Around the same time, the Grateful Dead, an American Rock Band that rose to popularity in the late 1960s, settled their headquarters just a short distance away from the high school of the Waldos.
Many family members of the Waldos were close with the band, with one father managing their real estate, a cousin operating a sideband, and another brother who was friends with Phil Lesh, bassist for the ‘Dead.’ Thanks to this familial connection, the Waldos had many opportunities to spend time with the band.
“There was a place called Winterland, and we’d always be backstage running around or onstage and, of course, we’re using those phrases,” Steve says. “When somebody passes a joint or something, ‘Hey, 420.’ So it started spreading through that community.”

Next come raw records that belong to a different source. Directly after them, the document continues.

import Literature.NumberTheory.LFunctions.DirichletPolynomialCrudeMVT
import HarnessLib

/-!
# Mean square of an "activated" Dirichlet polynomial (t-dependent length) against a `C¹` weight

Topic `Literature/NumberTheory/LFunctions`. Everything in this file is PROVED (no definitions, no
named facts). Companion of `DirichletPolynomialCrudeMVT.lean` / `DirichletPolynomialOffDiagonalMVT.lean`.

The approximate functional equation of Hardy–Littlewood / Riemann–Siegel type has sums of the
t-dependent length `n ≤ √(t/2π)`; so the mean squares in Levinson's method (N. Levinson, *More than
one third of zeros of Riemann's zeta-function are on `σ = 1/2`*, Adv. Math. 13 (1974), §2 (2.22)–(2.27)
and §4: `I₁₁ = ∫_T^{T+U} |ψ g₁(a+it)|² dt`, `I₂₂ = ∫ |χ|² |ψ g₂|²`, `g₁(s) = Σ_{n ≤ √(t/2π)} n^{−s}(…)`)
and already in the mean square of `ζ(½+it)` itself (Titchmarsh, *The Theory of the Riemann
Zeta-Function*, §7.4) are integrals of `|Σ_{i : τ_i ≤ t} x_i μ_i^{−it}|²`, a Dirichlet polynomial whose
terms (index `i = (k, n)`, frequency `μ_i = kn`, coefficient `x_i = b_k c_n (kn)^{−a}`) are switched on
at the times `τ_i = 2πn²`. Titchmarsh's treatment ("term-by-term integration … the `m ≠ n` terms
give `O(Σ Σ 1/((mn)^{1/2} |log m/n|))`") is formalised here once and for all, for an arbitrary
finite index set, with a `C¹` weight `w(t)` (for `I₂₂`, `w(t) = (t/2π)^{1−2a}` is the main term of
`|χ(a+it)|²`, `Literature/NumberTheory/LFunctions/RiemannSiegelChiStirling.lean`):

* `DirichletMVT.norm_weighted_meanSquare_activated_sub_le` — for `T ≤ T'`, `|w| ≤ W₀` on `[T,T']`,
  `∫_T^{T'} |w'| ≤ W₁`:
  `‖∫_T^{T'} w(t) |D(t)|² dt − Σ_{i,j : μ_j = μ_i} x_i x̄_j ∫_T^{T'} [τ_i ≤ t][τ_j ≤ t] w(t) dt‖`
  `  ≤ (2W₀ + W₁) Σ_{i,j : μ_j ≠ μ_i} |x_i| |x_j| / |log μ_i − log μ_j|`
  (expand, integrate termwise over the pair-dependent ranges `t ≥ max(τ_i, τ_j)`, one integration
  by parts off the diagonal: `DirichletMVT.norm_integral_mul_exp_mul_I_le`,
  `‖∫_α^β w e^{itL}‖ ≤ (|w(α)| + |w(β)| + ∫|w'|)/|L|`);
* `DirichletMVT.norm_meanSquare_activated_sub_le` — `w ≡ 1`: diagonal
  `Σ_{μ_j = μ_i} x_i x̄_j (T' − max(T, τ_i, τ_j))₊`, error `2 Σ_{μ_j ≠ μ_i} |x_i||x_j|/|log μ_i − log μ_j|`;
* `DirichletMVT.sum_sum_offDiag_div_abs_log_le` — if `1 ≤ μ_i ≤ M`:
  `Σ_{μ_j ≠ μ_i} |x_i||x_j|/|log μ_i − log μ_j| ≤ 2M(1 + log M) Σ_{μ_j = μ_i} |x_i||x_j|`
  (grouping by the value `m = μ_i`, `X_m = Σ_{μ_i = m} |x_i|`: the crude kernel bound
  `1/|log m − log m'| ≤ M/|m − m'|` and harmonic sums of `DirichletPolynomialCrudeMVT.lean`, and
  `Σ_m X_m² = Σ_{μ_j = μ_i} |x_i||x_j|`; for `μ = kn` the divisor-type multiplicities are carried by
  `X_m`, cf. Levinson's Lemma 3.6), and the combination
  `DirichletMVT.norm_weighted_meanSquare_activated_sub_le_crude`.

With Levinson's `y = T^{1/2} (log T)^{−20}` the off-diagonal is `O(T (log T)^{−15})`, so the crude
kernel bound (rather than the Montgomery–Vaughan inequality) suffices.

## References

* E. C. Titchmarsh, *The Theory of the Riemann Zeta-Function*, 2nd ed. (rev. D. R. Heath-Brown),
  Oxford 1986, §7.4 (mean square via the approximate functional equation). [Titchmarsh1986]
* N. Levinson, Adv. Math. 13 (1974), 383–436, §2 eqs. (2.19)–(2.27), §3 Lemmas 3.2, 3.6, §4.
  [Levinson1974]
-/

noncomputable section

As the Grateful Dead toured the globe, the 420 ritual spread through the band’s community of fans or the “Dead underground.” As more and more marijuana enthusiasts and pot smokers used the term, its popularity continued the spread. Eventually, the term became mainstream, and the rest was history.
Four Twenty and Beyond
With humble beginnings as a codeword used by a group of close high school friends, 420 has grown to encompass so much more. April 20 has become an internationally recognized counterculture event advocating for medical marijuana use and legal marijuana across many locations, including Colorado, San Francisco and Vancouver.
In addition to being a day of revel for marijuana advocates and users, the term has also helped destigmatize cannabis and steer it away from being recognized as a “hard drug.” Marijuana smokers and users everywhere have the Waldos to thank for their incredible contribution to the cannabis world and their work in normalizing cannabis.